__Prompt__. Sort through the listing below and keep each line with the word "sectors". Copy those.

__Record excerpts__.
************
/-- Under the route's own three kernel bets the item IS the target: modus ponens. -/
theorem target_of_domainTransfer (h : DomainTransfer) (h₁ : TwistedKernelSummable)
    (h₂ : TwistedKernelTailIndex) (h₃ : TwistedGapEquation) : ObservableLimitFlat :=
  h h₁ h₂ h₃

/-! ## §1  Strengthen / structure of the hypotheses

Vocabulary `dir`, `spin`, `stepMatrix`, `twoPoint`, `IsTwistedKernel`, `kstar` = the route's `let`s,
letter for letter (`Misstatement.crux_iff` is `Iff.rfl`). -/

/-- The quarter-turn `z ↦ iz` on `ℤ²`. -/
def rot (z : Site 2) : Site 2 := ![-(z 1), z 0]

/-- **ℤ₄-covariance of the twisted two-point matrices** (provable now by transporting paths along the
graph automorphism `rot` of `zdGraph 2`: `rot (dir k) = dir (k+1)`, turning angles are rotation
invariant, `IsPath`/length/endpoint conditions are preserved): `G_n(iz)(ι+1, κ+1) = G_n(z)(ι, κ)`.
Consequence used in the census: in the rotation sectors `[s, s']` the component of any scaling profile
has INTEGER angular momenta `≡ s' - s (mod 4)`; the diagonal sectors are ℤ₄-invariant. -/
def RotationCovariance : Prop :=
  ∀ (n : ℕ) (z : Site 2) (ι κ : Fin 4), twoPoint n (rot z) (ι + 1) (κ + 1) = twoPoint n z ι κ

/-- The critical whole-plane twisted two-point matrix `G(z) = Σ_n x_c^n G_n(z)` (a `tsum`; junk `0` if
not summable — its summability at `x_c` for `z ≠ 0` is itself part of the route's bets). -/
def green (z : Site 2) : Matrix (Fin 4) (Fin 4) ℂ :=
  ∑' n : ℕ, (SAW.criticalFugacity : ℂ) ^ n • twoPoint n z

/-- **First lemma of the one technique that bites the kernel hypotheses** (Tauberian inversion of the
matrix symbol `M(k) = I - x_c T̂(k) - K̂(k)`, Slade 2006 §4 / NoBLE arXiv:1506.07969 Thm 1.3-type):
the whole-plane critical twisted function has a scaling profile — an exponent `a` and a non-zero
continuous angular matrix profile `Φ` on the unit circle with `|z|^a G(z)(ι,κ) - Φ(z/|z|)(ι,κ) → 0` at infinity (entrywise, along the cofinite filter of `ℤ²`).
(The route's numbers: `a = 2σ = 5/4` from kernel abscissa `3/4`; chiral purity = `Φ` a single harmonic
per sector.)  It is a WHOLE-PLANE statement: it belongs to `TwistedKernelTailIndex`/`ChiralTail`, and by
`RotationCovariance` + `NoHolomorphicProfile` it carries no Cauchy–Riemann content. -/
def WholePlaneProfile : Prop :=
  ∃ (a : ℝ) (Φ : ℂ → Matrix (Fin 4) (Fin 4) ℂ),
    ContinuousOn Φ (Metric.sphere (0 : ℂ) 1) ∧ (∃ w ∈ Metric.sphere (0 : ℂ) 1, Φ w ≠ 0) ∧
    ∀ ι κ : Fin 4, Tendsto (fun z : Site 2 =>
        ((‖Site.toComplex z‖ ^ a : ℝ) : ℂ) * green z ι κ -
          Φ (((‖Site.toComplex z‖⁻¹ : ℝ) : ℂ) * Site.toComplex z) ι κ)
      Filter.cofinite (𝓝 0)

/-- **No holomorphic scaling profile of non-integer degree** (Mathlib-provable, M-sized; Euler's
identity `z f' = -a f` on `ℂ ∖ 0`, `f = c z^{-a}` on the slit plane, single-valuedness across the cut
forces `c = 0` since `e^{2πia} ≠ 1`): a function holomorphic on the punctured plane and homogeneous of
real-dilation degree `-a`, `a ∉ ℤ`, vanishes identically.  With `a = 5/4` (or any non-integer decay
exponent) the whole-plane scaling profile `|z|^{-a} Φ(z/|z|)_{ικ}` is therefore NEVER holomorphic:
"chiral purity of the tail" is an angular-momentum selection rule, not the missing half of
Cauchy–Riemann. -/
def NoHolomorphicProfile : Prop :=
  ∀ (a : ℝ) (f : ℂ → ℂ), (∀ n : ℤ, a ≠ n) → DifferentiableOn ℂ f {0}ᶜ →
    (∀ t : ℝ, 0 < t → ∀ z : ℂ, z ≠ 0 → f ((t : ℂ) * z) = ((t : ℂ) ^ (-(a : ℂ))) * f z) →
    ∀ z : ℂ, z ≠ 0 → f z = 0

/-- **`NoHolomorphicProfile` holds** (sorry-free): Euler's identity `w f'(w) = -a f(w)` from the
real-dilation homogeneity, then `θ ↦ f(z e^{iθ}) e^{iaθ}` has zero derivative on `ℝ`, hence is constant;
comparing `θ = 0` and `θ = 2π` gives `f z · (e^{2πia} - 1) = 0`, and `e^{2πia} ≠ 1` for `a ∉ ℤ`. -/
theorem noHolomorphicProfile_holds : NoHolomorphicProfile := by
  intro a f ha hf hhom z hz
  -- (1) Euler's identity on the punctured plane
  have euler : ∀ w : ℂ, w ≠ 0 → w * deriv f w = -(a : ℂ) * f w := by
    intro w hw
    have hdf : DifferentiableAt ℂ f w :=
      hf.differentiableAt (isOpen_compl_singleton.mem_nhds hw)
    -- derivative at `t = 1` of `t ↦ f (t w)` (real `t`)
    have h1 : HasDerivAt (fun t : ℝ => f ((t : ℂ) * w)) (deriv f w * w) 1 := by
      have hm : HasDerivAt (fun ζ : ℂ => ζ * w) w (((1 : ℝ) : ℂ)) := by
        simpa using (hasDerivAt_id (((1 : ℝ) : ℂ))).mul_const w
      have hfw : HasDerivAt f (deriv f w) ((((1 : ℝ) : ℂ)) * w) := by
        rw [Complex.ofReal_one, one_mul]; exact hdf.hasDerivAt
      exact (HasDerivAt.comp (((1 : ℝ) : ℂ)) hfw hm).comp_ofReal
    -- derivative at `t = 1` of `t ↦ t^{-a} f(w)`
    have h2 : HasDerivAt (fun t : ℝ => ((t : ℂ) ^ (-(a : ℂ))) * f w)
        ((-(a : ℂ)) * (((1 : ℝ) : ℂ)) ^ (-(a : ℂ) - 1) * 1 * f w) 1 := by
      have hc : HasDerivAt (fun ζ : ℂ => ζ ^ (-(a : ℂ)))
          ((-(a : ℂ)) * (((1 : ℝ) : ℂ)) ^ (-(a : ℂ) - 1) * 1) (((1 : ℝ) : ℂ)) := by
        have hs : (fun ζ : ℂ => ζ) (((1 : ℝ) : ℂ)) ∈ Complex.slitPlane := by
          simp [Complex.one_mem_slitPlane]
        exact (hasDerivAt_id (((1 : ℝ) : ℂ))).cpow_const hs
      exact hc.comp_ofReal.mul_const (f w)
    -- the two functions agree near `t = 1`
    have hev : (fun t : ℝ => f ((t : ℂ) * w)) =ᶠ[𝓝 (1 : ℝ)]
        (fun t : ℝ => ((t : ℂ) ^ (-(a : ℂ))) * f w) := by
      filter_upwards [Ioi_mem_nhds (zero_lt_one' ℝ)] with t ht
      exact hhom t ht w hw
    have h3 := (h1.congr_of_eventuallyEq hev.symm).unique h2
    -- hmm: congr_of_eventuallyEq : HasDerivAt f f' x → f₁ =ᶠ f → HasDerivAt f₁ f' x
    simp only [Complex.ofReal_one, Complex.one_cpow, mul_one] at h3
    linear_combination h3
  -- (2) the rotation ODE: ψ θ = f (z e^{iθ}) e^{iaθ} has zero derivative
  set ψ : ℝ → ℂ := fun θ =>
    f (z * Complex.exp (Complex.I * θ)) * Complex.exp (Complex.I * a * θ) with hψdef
  have hψ : ∀ θ : ℝ, HasDerivAt ψ 0 θ := by
    intro θ
    have hw : z * Complex.exp (Complex.I * θ) ≠ 0 := mul_ne_zero hz (Complex.exp_ne_zero _)
    have hdf : DifferentiableAt ℂ f (z * Complex.exp (Complex.I * θ)) :=
      hf.differentiableAt (isOpen_compl_singleton.mem_nhds hw)
    have hin : HasDerivAt (fun ζ : ℂ => z * Complex.exp (Complex.I * ζ))
        (z * (Complex.exp (Complex.I * θ) * (Complex.I * 1))) (θ : ℂ) :=
      (((hasDerivAt_id (θ : ℂ)).const_mul Complex.I).cexp).const_mul z
    have hF : HasDerivAt (fun ζ : ℂ => f (z * Complex.exp (Complex.I * ζ)))
        (deriv f (z * Complex.exp (Complex.I * θ)) *
          (z * (Complex.exp (Complex.I * θ) * (Complex.I * 1)))) (θ : ℂ) :=
      HasDerivAt.comp (θ : ℂ) hdf.hasDerivAt hin
    have hE : HasDerivAt (fun ζ : ℂ => Complex.exp (Complex.I * a * ζ))
        (Complex.exp (Complex.I * a * θ) * (Complex.I * a * 1)) (θ : ℂ) :=
      ((hasDerivAt_id (θ : ℂ)).const_mul (Complex.I * a)).cexp
    have hprod : HasDerivAt ψ
        (deriv f (z * Complex.exp (Complex.I * θ)) *
            (z * (Complex.exp (Complex.I * θ) * (Complex.I * 1))) * Complex.exp (Complex.I * a * θ) +
          f (z * Complex.exp (Complex.I * θ)) *
            (Complex.exp (Complex.I * a * θ) * (Complex.I * a * 1))) θ :=
      (hF.mul hE).comp_ofReal
    have heu := euler _ hw
    refine hprod.congr_deriv ?_
    linear_combination (Complex.I * Complex.exp (Complex.I * a * θ)) * heu
  -- (3) ψ is constant on ℝ
  have hdψ : Differentiable ℝ ψ := fun θ => (hψ θ).differentiableAt
  have hconst : ψ (2 * Real.pi) = ψ 0 :=
    is_const_of_deriv_eq_zero hdψ (fun θ => (hψ θ).deriv) (2 * Real.pi) 0
  -- (4) evaluate at 0 and 2π
  have e1 : Complex.exp (Complex.I * (2 * (Real.pi : ℂ))) = 1 := by
    rw [show Complex.I * (2 * (Real.pi : ℂ)) = 2 * Real.pi * Complex.I by ring]
    exact Complex.exp_two_pi_mul_I
  have hc' : f z * Complex.exp (Complex.I * a * (2 * (Real.pi : ℂ))) = f z := by
    have h := hconst
    simp only [hψdef] at h
    push_cast at h
    simp only [e1, mul_one, mul_zero, Complex.exp_zero] at h
    exact h
  have hne : Complex.exp (Complex.I * a * (2 * (Real.pi : ℂ))) ≠ 1 := by
    intro h1
    obtain ⟨n, hn⟩ := Complex.exp_eq_one_iff.1 h1
    have han : (a : ℂ) * (2 * Real.pi * Complex.I) = n * (2 * Real.pi * Complex.I) := by
      linear_combination hn
    have := mul_right_cancel₀ Complex.two_pi_I_ne_zero han
    exact ha n (by exact_mod_cast this)
  have : f z * (Complex.exp (Complex.I * a * (2 * (Real.pi : ℂ))) - 1) = 0 := by
    linear_combination hc'
  rcases mul_eq_zero.1 this with h | h
  · exact h
  · exact absurd (sub_eq_zero.1 h) hne

/-- The only honest STRENGTHENING that still feeds `closes`: drop the hypotheses — i.e. the target
itself (stmt-6855, lines registered there: `Cruxes/ObservableLimitFlat/Lines/birth.lean`). -/
theorem strengthen_is_target : (ObservableLimitFlat → DomainTransfer) ∧
    (TwistedKernelSummable → TwistedKernelTailIndex → TwistedGapEquation →
      (DomainTransfer ↔ ObservableLimitFlat)) :=
  ⟨domainTransfer_of_target, fun h₁ h₂ h₃ => ⟨fun h => h h₁ h₂ h₃, fun h _ _ _ => h⟩⟩

/-! ## §2  Decomposition — the best typed split -/

/-- Domain twisted two-point matrices `G^Ω_n(u, z)(ι, κ)`: self-avoiding walks of `Ω_δ` from `u` to `z`
of length `n`, fictitious incoming direction `ι` at `u` (first step `≠ -e_ι`), last step `e_κ`, weight
`e^{-iσW}` with the fictitious turn included — the route's `G` with `zdGraph 2` replaced by
`discreteDomainGraph Ω δ` (a `tsum` over the library's `SAW.DomainSAW`; finite sum for bounded `Ω`). -/
def domainTwoPoint (Ω : Set ℂ) (δ : ℝ) (u : Site 2) (n : ℕ) (z : Site 2) :
    Matrix (Fin 4) (Fin 4) ℂ := fun ι κ =>
  if n = 0 then (if z = u ∧ ι = κ then 1 else 0) else
    ∑' γ : SAW.DomainSAW Ω δ u z,
      if γ.length = n ∧ γ.walk.getVert 1 ≠ u - dir ι ∧ z - γ.walk.getVert (n - 1) = dir κ then
        Complex.exp (-Complex.I * spin *
          (winding ((Site.toComplex (u - dir ι)) :: (γ.walk.support.map Site.toComplex)) : ℝ))
      else 0

/-- The DOMAIN self-energy of root `u`: `K^Ω_m(y)` (chains from `u` to `y` inside `Ω_δ`), defined —
exactly like the route's whole-plane kernel after repair R1 — as the unique solution of the square
resolvent recursion in `Ω_δ` (free twisted step restricted to edges of `Ω_δ`, kernel on the left). -/
def IsDomainKernel (Ω : Set ℂ) (δ : ℝ) (u : Site 2)
    (K : ℕ → Site 2 → Matrix (Fin 4) (Fin 4) ℂ) : Prop :=
  K 0 = 0 ∧ (∀ n y, y ∉ meshDomain Ω δ → 1 ≤ n → K n y = 0) ∧
    ∀ n, 1 ≤ n → ∀ z, domainTwoPoint Ω δ u n z =
      Matrix.of (fun ι κ => if (discreteDomainGraph Ω δ).Adj (z - dir κ) z then
          ∑ κ' : Fin 4, domainTwoPoint Ω δ u (n - 1) (z - dir κ) ι κ' * stepMatrix κ' κ else 0) +
        ∑ m ∈ Finset.Icc 1 n, ∑' y : Site 2, K m y * domainTwoPoint Ω δ y (n - m) z

/-- **Sub₁ (bookkeeping, provable now, M):** for a bounded domain the domain kernel exists and is unique
(the `m = n` term of the recursion is `K n z` since `G^Ω_0(y, z) = δ_{yz} I`: a triangular system, solved
level by level as `Misstatement.kstar` does in the whole plane).  Content-free w.r.t. the limit. -/
def DomainResolventIdentity : Prop :=
  ∀ (Ω : Set ℂ) (δ : ℝ) (u : Site 2), 0 < δ → Bornology.IsBounded Ω →
    ∃! K : ℕ → Site 2 → Matrix (Fin 4) (Fin 4) ℂ, IsDomainKernel Ω δ u K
************
__Exercise output__.
Consequence used in the census: in the rotation sectors `[s, s']` the component of any scaling profile
has INTEGER angular momenta `≡ s' - s (mod 4)`; the diagonal sectors are ℤ₄-invariant. -/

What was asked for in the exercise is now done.